For the month the CPI excluding food and energy rose 1.9 percent
(a.r.) while the Median CPI computed by the Federal Reserve Bank of
Cleveland went up by 3.0% (a.r.).
Today marked the start of the release of the new BLS “Chained
Consumer Price Index” or CCPI. The
new index is designed to reduce the substitution bias arising from the use
of fixed expenditure weights in the conventional CPI.
The data begin in January 2000 and because the series is so short,
they are not seasonally adjusted (and I haven’t done it myself).
Nevertheless we can use the series to construct 12-month changes
and compare them to the other CPI series.
Here’s how it looks for the 12 months ending July 2002. The
conventional all-items CPI rose 1.5%, while the CCPI increased 1.1%;
excluding food and energy, the conventional index is up 2.2% for the year,
while the CCPI ex. food and energy rose 1.6%. While the correlation of the
conventional and chained series is very high, gaps of 0.4 to 0.6
percentage points are much bigger than the 0.2 percentage points BLS
statements had led us to expect.
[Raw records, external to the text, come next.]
import Summits.ResolutionOfSingularities.ResolutionOfSingularities.Theorems.EquisingularLiftEquisingularLiftNatFirstTouch
import HarnessLib

/-!
# [OURS · L1 W4.5(b) · EL♮] Maximal points of the special fibre along a blow-up step — persistence of reducibility
# (toolkit for FIRST TOUCH v2; crux `EquisingularLiftNat` = stmt-ResolutionOfSingularities-20038)

HONEST FRAMING. OURS (cell res-hironaka, crux chain w45b, slot W4.5(b)); NOT a statement of any manuscript; AI-written,
weaker than expert review. Helper `--supports stmt-ResolutionOfSingularities-20038 --as helper`; companion of
`…NatFirstTouch.lean` (p500156) and `…NatFirstTouchIrreducible.lean`. Plan of record: L/w45b/CRUX-PLAN.md v3.0.1 §1.6,
L/w45b/EL-NATURAL/ULT-L0COMP-WORDS.md §V.

A point `w` of a set `F` is MAXIMAL (for specialisation inside `F`) if `y ⤳ w`, `y ∈ F` forces `y = w`; written inline as
`w ∈ F ∧ ∀ y ∈ F, y ⤳ w → y = w` (no definition is introduced). For a closed `F` in a quasi-sober space these are the
generic points of the irreducible components of `F`.

* `exists_specializes_of_mem_closure_locallyClosed` — in a Noetherian quasi-sober space a point of the closure of a
  locally closed set `A ∩ W` is a specialisation of a point of `A ∩ W` (well-founded induction on closed sets).
* `maxPt_unique_of_isIrreducible`, `exists_maxPt_specializes`, `isIrreducible_of_maxPt_unique` — a non-empty closed
  set is irreducible iff it has exactly one maximal point; every point specialises from a maximal one.
* `exists_maxPt_preimage_of_step`, `exists_two_maxPt_preimage_of_step` — along a blow-up whose centre contains no
  maximal point of `F'`, maximal points of `F'` have unique maximal preimages in `τ⁻¹F'`; so «two distinct maximal
  points» (reducibility of the special fibre) PERSISTS (GW I Prop. 13.91 (3): iso off the centre).
* `maxPt_not_mem_strictTransform_of_step` — «no maximal point of the special fibre lies in `closure Y'`» persists
  along a step with `Y' ⊆ F'` (off the centre: transport along `τ⁻¹(X' ∖ supp C) ≅ X' ∖ supp C`; over the centre:
  the locally-closed-closure lemma).

References: Görtz–Wedhorn I Prop. 13.91 (3) [GortzWedhorn2020]; Stacks 0052, 004W; tree `Split.existsUnique_preimage`,
`closure_preimage_diff_inter_compl_eq` (…NatFirstTouch).
-/

set_option linter.dupNamespace false -- mandated namespace `Summit.<Summit>.<Problem>` of this single-conjunct summit

open CategoryTheory AlgebraicGeometry TopologicalSpace Topology
open Literature.AlgebraicGeometry.Resolution
open AlgebraicGeometry.Scheme.IdealSheafData
open Summit.ResolutionOfSingularities.ResolutionOfSingularities.Theses.EquisingularLift.Split
open Summit.ResolutionOfSingularities.ResolutionOfSingularities.Cruxes.EquisingularLift.StrataSplit

namespace Summit.ResolutionOfSingularities.ResolutionOfSingularities.Cruxes.EquisingularLiftNat.Sections

/-! ## Topology: points of the closure of a locally closed set are specialisations of its points -/

/-- In a Noetherian quasi-sober space, every point of the closure of a locally closed set `A ∩ W` (`A` closed, `W` open)
is a specialisation of a point of `A ∩ W`. [folklore] -/
theorem exists_specializes_of_mem_closure_locallyClosed {X : Type*} [TopologicalSpace X] [NoetherianSpace X]
    [QuasiSober X] {A W : Set X} (hA : IsClosed A) (hW : IsOpen W) {z : X} (hz : z ∈ closure (A ∩ W)) :
    ∃ y ∈ A ∩ W, y ⤳ z := by
  -- well-founded induction on the closed set `closure (A ∩ W)`
  suffices H : ∀ (K : Closeds X) (A : Set X), IsClosed A → closure (A ∩ W) = (K : Set X) →
      ∀ z ∈ (K : Set X), ∃ y ∈ A ∩ W, y ⤳ z from
    H ⟨closure (A ∩ W), isClosed_closure⟩ A hA rfl z hz
  intro K
  induction K using (wellFounded_lt (α := Closeds X)).induction with
  | _ K ih =>
    intro A hA hK z hzK
    by_cases hirr : IsPreirreducible (K : Set X)
    · -- `K` irreducible: its generic point lies in the open `W` and in the closed `A`
      have hne : (A ∩ W).Nonempty := by
        by_contra h
        rw [Set.not_nonempty_iff_eq_empty] at h
        rw [h, closure_empty] at hK
        rw [← hK] at hzK
        exact hzK
      have hKirr : IsIrreducible (K : Set X) := ⟨⟨z, hzK⟩, hirr⟩
      obtain ⟨y, hy⟩ := QuasiSober.sober hKirr K.isClosed
      have hyW : y ∈ W := by
        rw [hy.mem_open_set_iff hW]
        obtain ⟨a, ha⟩ := hne
        exact ⟨a, by rw [← hK]; exact subset_closure ha, ha.2⟩
      have hyA : y ∈ A := by
        have : (K : Set X) ⊆ A := by
          rw [← hK]; exact closure_minimal Set.inter_subset_left hA
        exact this hy.mem
      exact ⟨y, ⟨hyA, hyW⟩, hy.specializes hzK⟩
    · -- `K` reducible: split and use the induction hypothesis on a smaller closed set
      rw [isPreirreducible_iff_isClosed_union_isClosed] at hirr
      push Not at hirr
      obtain ⟨z₁, z₂, hz₁, hz₂, hsub, h₁, h₂⟩ := hirr
      have hAW : A ∩ W ⊆ (A ∩ z₁ ∩ W) ∪ (A ∩ z₂ ∩ W) := by
        rintro a ⟨haA, haW⟩
        have : a ∈ (K : Set X) := by rw [← hK]; exact subset_closure ⟨haA, haW⟩
        rcases hsub this with h | h
        · exact Or.inl ⟨⟨haA, h⟩, haW⟩
        · exact Or.inr ⟨⟨haA, h⟩, haW⟩
      have hKle : ∀ (zz : Set X), IsClosed zz → ¬ (K : Set X) ⊆ zz →
          (⟨closure (A ∩ zz ∩ W), isClosed_closure⟩ : Closeds X) < K := by
        intro zz hzz hKzz
        rw [lt_iff_le_and_ne]
        refine ⟨?_, ?_⟩
        · show closure (A ∩ zz ∩ W) ⊆ (K : Set X)
          rw [← hK]
          exact closure_mono fun a ⟨⟨haA, _⟩, haW⟩ => ⟨haA, haW⟩
        · intro heq
          apply hKzz
          rw [← heq]
          show closure (A ∩ zz ∩ W) ⊆ zz
          exact closure_minimal (fun a ⟨⟨_, h⟩, _⟩ => h) hzz
      have hzU : z ∈ closure (A ∩ z₁ ∩ W) ∪ closure (A ∩ z₂ ∩ W) := by
        rw [← closure_union]
        have : (K : Set X) ⊆ closure ((A ∩ z₁ ∩ W) ∪ (A ∩ z₂ ∩ W)) := by
          rw [← hK]; exact closure_mono hAW
        exact this hzK
      rcases hzU with hz' | hz'
      · obtain ⟨y, ⟨⟨hyA, -⟩, hyW⟩, hyz⟩ :=
          ih _ (hKle z₁ hz₁ h₁) (A ∩ z₁) (hA.inter hz₁) rfl z hz'
        exact ⟨y, ⟨hyA, hyW⟩, hyz⟩
      · obtain ⟨y, ⟨⟨hyA, -⟩, hyW⟩, hyz⟩ :=
          ih _ (hKle z₂ hz₂ h₂) (A ∩ z₂) (hA.inter hz₂) rfl z hz'
        exact ⟨y, ⟨hyA, hyW⟩, hyz⟩


/-! ## Topology: maximal points of a closed set and irreducibility -/

/-- An irreducible closed set of a quasi-sober space has at most one point that is maximal for specialisation
inside it (namely its generic point). [folklore] -/
theorem maxPt_unique_of_isIrreducible {X : Type*} [TopologicalSpace X] [QuasiSober X] {F : Set X}
    (hF : IsIrreducible F) (hFc : IsClosed F) {w₁ w₂ : X}
    (hw₁ : w₁ ∈ F ∧ ∀ y ∈ F, y ⤳ w₁ → y = w₁) (hw₂ : w₂ ∈ F ∧ ∀ y ∈ F, y ⤳ w₂ → y = w₂) : w₁ = w₂ := by
  obtain ⟨ζ, hζ⟩ := QuasiSober.sober hF hFc
  rw [← hw₁.2 ζ hζ.mem (hζ.specializes hw₁.1), ← hw₂.2 ζ hζ.mem (hζ.specializes hw₂.1)]

/-- Every point of a closed set `F` of a quasi-sober space is a specialisation of a point of `F` that is maximal for
specialisation inside `F` (the generic point of an irreducible component of `F` through it). [folklore] -/
theorem exists_maxPt_specializes {X : Type*} [TopologicalSpace X] [QuasiSober X] [T0Space X] {F : Set X}
    (hFc : IsClosed F) {a : X} (ha : a ∈ F) :
    ∃ w, (w ∈ F ∧ ∀ y ∈ F, y ⤳ w → y = w) ∧ w ⤳ a := by
  -- the irreducible component of `a` in the subspace `F`, pushed into `X`
  let a' : F := ⟨a, ha⟩
  let Z : Set X := Subtype.val '' irreducibleComponent a'
  have hZirr : IsIrreducible Z := isIrreducible_irreducibleComponent.image _ continuous_subtype_val.continuousOn
  have hZcl : IsClosed Z := hFc.isClosedEmbedding_subtypeVal.isClosedMap _ isClosed_irreducibleComponent
  have hZF : Z ⊆ F := by rintro _ ⟨b, _, rfl⟩; exact b.2
  obtain ⟨ζ, hζ⟩ := QuasiSober.sober hZirr hZcl
  refine ⟨ζ, ⟨hZF hζ.mem, fun y hyF hyζ => ?_⟩, hζ.specializes ⟨a', mem_irreducibleComponent, rfl⟩⟩
  -- `closure {y} ⊇ Z` is irreducible and inside `F`; maximality of the component forces equality
  let y' : F := ⟨y, hyF⟩
  have hsub : irreducibleComponent a' ⊆ closure {y'} := by
    intro b hb
    have hbZ : (b : X) ∈ Z := ⟨b, hb, rfl⟩
    have hyb : y ⤳ (b : X) := hyζ.trans (hζ.specializes hbZ)
    have : y' ⤳ b := by
      rwa [← IsInducing.subtypeVal.specializes_iff]
    exact this.mem_closure
  have heq : closure {y'} = irreducibleComponent a' :=
    eq_irreducibleComponent isIrreducible_singleton.closure.isPreirreducible hsub
  -- hence `closure {y} = Z`, so `y` is the generic point `ζ`
  have hyZmem : y ∈ Z := by
    refine ⟨y', ?_, rfl⟩
    rw [← heq]; exact subset_closure (Set.mem_singleton y')
  have hyZ : IsGenericPoint y Z := by
    rw [isGenericPoint_def]
    apply Set.Subset.antisymm
    · exact closure_minimal (Set.singleton_subset_iff.mpr hyZmem) hZcl
    · rintro _ ⟨b, hb, rfl⟩
      rw [← heq] at hb
      have : y' ⤳ b := specializes_iff_mem_closure.mpr hb
      exact (IsInducing.subtypeVal.specializes_iff.mpr this).mem_closure
  exact hyZ.eq hζ

/-- A non-empty closed set of a quasi-sober T₀ space with at most one maximal point is irreducible. [folklore] -/
theorem isIrreducible_of_maxPt_unique {X : Type*} [TopologicalSpace X] [QuasiSober X] [T0Space X] {F : Set X}
    (hFc : IsClosed F) (hne : F.Nonempty)
    (huniq : ∀ w₁ w₂, (w₁ ∈ F ∧ ∀ y ∈ F, y ⤳ w₁ → y = w₁) → (w₂ ∈ F ∧ ∀ y ∈ F, y ⤳ w₂ → y = w₂) → w₁ = w₂) :
    IsIrreducible F := by
  obtain ⟨a, ha⟩ := hne
  obtain ⟨w, hw, hwa⟩ := exists_maxPt_specializes hFc ha
  have hF : F = closure {w} := by
    apply Set.Subset.antisymm
    · intro b hb
      obtain ⟨w', hw', hw'b⟩ := exists_maxPt_specializes hFc hb
      rw [huniq w' w hw' hw] at hw'b
      exact hw'b.mem_closure
    · exact closure_minimal (Set.singleton_subset_iff.mpr hw.1) hFc
  rw [hF]
  exact isIrreducible_singleton.closure


/-! ## One step: maximal points of the special fibre off the centre lift; reducibility persists -/

/-- **Maximal points lift along a step.** If `τ` is a blow-up along `C` and `w ∉ supp C` is a point of `F'` maximal for
specialisation inside `F'`, then its unique preimage `w''` is a point of `τ⁻¹F'` maximal for specialisation inside
`τ⁻¹F'`. [folklore; GW I Prop. 13.91 (3)] -/
theorem exists_maxPt_preimage_of_step {X' X'' : Scheme.{0}} (τ : X'' ⟶ X') (C : X'.IdealSheafData)
    (hτ : IsBlowup τ C) (F' : Set X') {w : X'} (hw : w ∈ F' ∧ ∀ y ∈ F', y ⤳ w → y = w)
    (hwC : w ∉ (C.support : Set X')) :
    ∃ w'' : X'', τ w'' = w ∧ (w'' ∈ τ ⁻¹' F' ∧ ∀ y ∈ τ ⁻¹' F', y ⤳ w'' → y = w'') ∧
      ∀ v : X'', τ v = w → v = w'' := by
  let Wc : X'.Opens := ⟨(C.support : Set X')ᶜ, C.support.isClosed.isOpen_compl⟩
  have hWc : IsIso (τ ∣_ Wc) := hτ.isIso_morphismRestrict disjoint_compl_left
  obtain ⟨w'', hw'', huniq⟩ := existsUnique_preimage τ hWc (y := w) hwC
  refine ⟨w'', hw'', ⟨?_, fun y hy hyw => ?_⟩, huniq⟩
  · show τ w'' ∈ F'
    rw [hw'']; exact hw.1
  · have h1 : τ y ⤳ τ w'' := hyw.map τ.base.hom.continuous
    rw [hw''] at h1
    exact huniq y (hw.2 (τ y) hy h1)

/-- **Reducibility of the special fibre persists along a step** whose centre contains no maximal point of the special
fibre `F'`: two distinct maximal points of `F'` have distinct maximal preimages in `τ⁻¹F'`. [folklore] -/
theorem exists_two_maxPt_preimage_of_step {X' X'' : Scheme.{0}} (τ : X'' ⟶ X') (C : X'.IdealSheafData)
    (hτ : IsBlowup τ C) (F' : Set X')
    (hNM : ∀ w, (w ∈ F' ∧ ∀ y ∈ F', y ⤳ w → y = w) → w ∉ (C.support : Set X'))
    (h : ∃ w₁ w₂ : X', (w₁ ∈ F' ∧ ∀ y ∈ F', y ⤳ w₁ → y = w₁) ∧ (w₂ ∈ F' ∧ ∀ y ∈ F', y ⤳ w₂ → y = w₂) ∧ w₁ ≠ w₂) :
    ∃ v₁ v₂ : X'', (v₁ ∈ τ ⁻¹' F' ∧ ∀ y ∈ τ ⁻¹' F', y ⤳ v₁ → y = v₁) ∧
      (v₂ ∈ τ ⁻¹' F' ∧ ∀ y ∈ τ ⁻¹' F', y ⤳ v₂ → y = v₂) ∧ v₁ ≠ v₂ := by
  obtain ⟨w₁, w₂, hw₁, hw₂, hne⟩ := h
  obtain ⟨v₁, hv₁, hmax₁, -⟩ := exists_maxPt_preimage_of_step τ C hτ F' hw₁ (hNM w₁ hw₁)
  obtain ⟨v₂, hv₂, hmax₂, -⟩ := exists_maxPt_preimage_of_step τ C hτ F' hw₂ (hNM w₂ hw₂)
  refine ⟨v₁, v₂, hmax₁, hmax₂, fun heq => hne ?_⟩
  rw [← hv₁, ← hv₂, heq]

/-- **«No maximal point of the special fibre in the strict transform» persists along an E1 step.** Let `τ` be a blow-up
along `C`, `F'` the (closed) special fibre downstairs, `Y' ⊆ F'`, the E1 clause `supp C ∩ F' ⊆ Y'`, and suppose no point
of `F'` maximal for specialisation lies in `closure Y'`. Then (for `X''` Noetherian) no point of `τ⁻¹F'` maximal for
specialisation lies in the strict transform `closure (τ⁻¹(Y' ∖ supp C))`. Off the centre this is transported along the
isomorphism `τ⁻¹(X' ∖ supp C) ≅ X' ∖ supp C`; over the centre, a maximal point in the closure of the locally closed set
`τ⁻¹(closure Y') ∖ τ⁻¹(supp C)` would be a specialisation of, hence equal to, one of its points. [folklore] -/
theorem maxPt_not_mem_strictTransform_of_step {X' X'' : Scheme.{0}} [NoetherianSpace X''] (τ : X'' ⟶ X')
    (C : X'.IdealSheafData) (hτ : IsBlowup τ C) (F' : Set X') (hF' : IsClosed F') (Y' : Set X') (hYF : Y' ⊆ F')
    (hNM : ∀ w, (w ∈ F' ∧ ∀ y ∈ F', y ⤳ w → y = w) → w ∉ closure Y') :
    ∀ w'', (w'' ∈ τ ⁻¹' F' ∧ ∀ y ∈ τ ⁻¹' F', y ⤳ w'' → y = w'') →
      w'' ∉ closure (closure (τ ⁻¹' (Y' \ (C.support : Set X')))) := by
  intro w'' hw'' hmem
  let Wc : X'.Opens := ⟨(C.support : Set X')ᶜ, C.support.isClosed.isOpen_compl⟩
  have hWc : IsIso (τ ∣_ Wc) := hτ.isIso_morphismRestrict disjoint_compl_left
  by_cases hwC : τ w'' ∈ (C.support : Set X')
  · -- over the centre: `w''` is a specialisation of a point of the locally closed `τ⁻¹(closure Y') ∖ τ⁻¹(supp C)`
    have hsub : closure (closure (τ ⁻¹' (Y' \ (C.support : Set X')))) ⊆
        closure (τ ⁻¹' closure Y' ∩ τ ⁻¹' (C.support : Set X')ᶜ) := by
      rw [closure_closure]
      exact closure_mono fun v ⟨hvY, hvC⟩ => ⟨subset_closure hvY, hvC⟩
    obtain ⟨y, ⟨hyY, hyC⟩, hyw⟩ := exists_specializes_of_mem_closure_locallyClosed
      ((isClosed_closure (s := Y')).preimage τ.base.hom.continuous)
      (C.support.isClosed.isOpen_compl.preimage τ.base.hom.continuous) (hsub hmem)
    have hyF : y ∈ τ ⁻¹' F' := (closure_minimal hYF hF') hyY
    have := hw''.2 y hyF hyw
    rw [this] at hyC
    exact hyC hwC
  · -- off the centre: `τ w''` is a maximal point of `F'`, hence not in `closure Y'`
    have hmax : τ w'' ∈ F' ∧ ∀ y ∈ F', y ⤳ τ w'' → y = τ w'' := by
      refine ⟨hw''.1, fun y hyF hyw => ?_⟩
      have hyC : y ∉ (C.support : Set X') := fun h => hwC (hyw.mem_closed C.support.isClosed h)
      obtain ⟨y'', hy'', -⟩ := existsUnique_preimage τ hWc (y := y) hyC
      -- transport `y ⤳ τ w''` along the homeomorphism `τ⁻¹(X' ∖ supp C) ≅ X' ∖ supp C`
      let eW := Scheme.homeoOfIso (asIso (τ ∣_ Wc))
      have he : ∀ z : ↥(τ ⁻¹ᵁ Wc), (eW z).1 = τ z.1 := fun z => morphismRestrict_base_coe τ Wc z
      let yy : ↥(τ ⁻¹ᵁ Wc) := ⟨y'', show τ y'' ∈ Wc by rw [hy'']; exact hyC⟩
      let ww : ↥(τ ⁻¹ᵁ Wc) := ⟨w'', hwC⟩
      have h1 : (eW yy).1 ⤳ (eW ww).1 := by rw [he, he]; show τ y'' ⤳ τ w''; rw [hy'']; exact hyw
      have h2 : eW yy ⤳ eW ww := IsInducing.subtypeVal.specializes_iff.mp h1
      have h3 : yy ⤳ ww := by
        have := h2.map eW.symm.continuous
        rwa [eW.symm_apply_apply, eW.symm_apply_apply] at this
      have h4 : y'' ⤳ w'' := h3.map continuous_subtype_val
      have h5 : y'' = w'' := hw''.2 y'' (show τ y'' ∈ F' by rw [hy'']; exact hyF) h4
      rw [← hy'', h5]
    have hcl : w'' ∈ τ ⁻¹' closure Y' := by
      have : w'' ∈ closure (closure (τ ⁻¹' (Y' \ (C.support : Set X')))) ∩ τ ⁻¹' (C.support : Set X')ᶜ :=
        ⟨hmem, hwC⟩
      rw [closure_preimage_diff_inter_compl_eq τ C hτ Y'] at this
      exact this.1
    exact hNM _ hmax hcl



end Summit.ResolutionOfSingularities.ResolutionOfSingularities.Cruxes.EquisingularLiftNat.Sections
Instead, they are much closer to the 0.5-
to 1.0-percentage point gap between the CPI and the chained PCE price
index. My tentative
conclusion is that the bias in the standard CPI-based indices is larger
than most of us had thought, and could still be a full percentage point.
That means we are probably looking at “true” inflation of about
1½%.
Turing to the detail in this month’s report, housing and medical
care price increases stand out yet again.
Medical care services prices rose 9% (a.r.) for the month and are
up 5.3% over the past year. The concern over housing is now that the
index, up 3.4% (a.r.) for the month and 4.2% for the year, is actually
understating what’s really going on and that we are in for a shock over
the next few months.
Overall, the report is no cause for panic. Yes,
the prices of goods are falling, but the prices of services rising.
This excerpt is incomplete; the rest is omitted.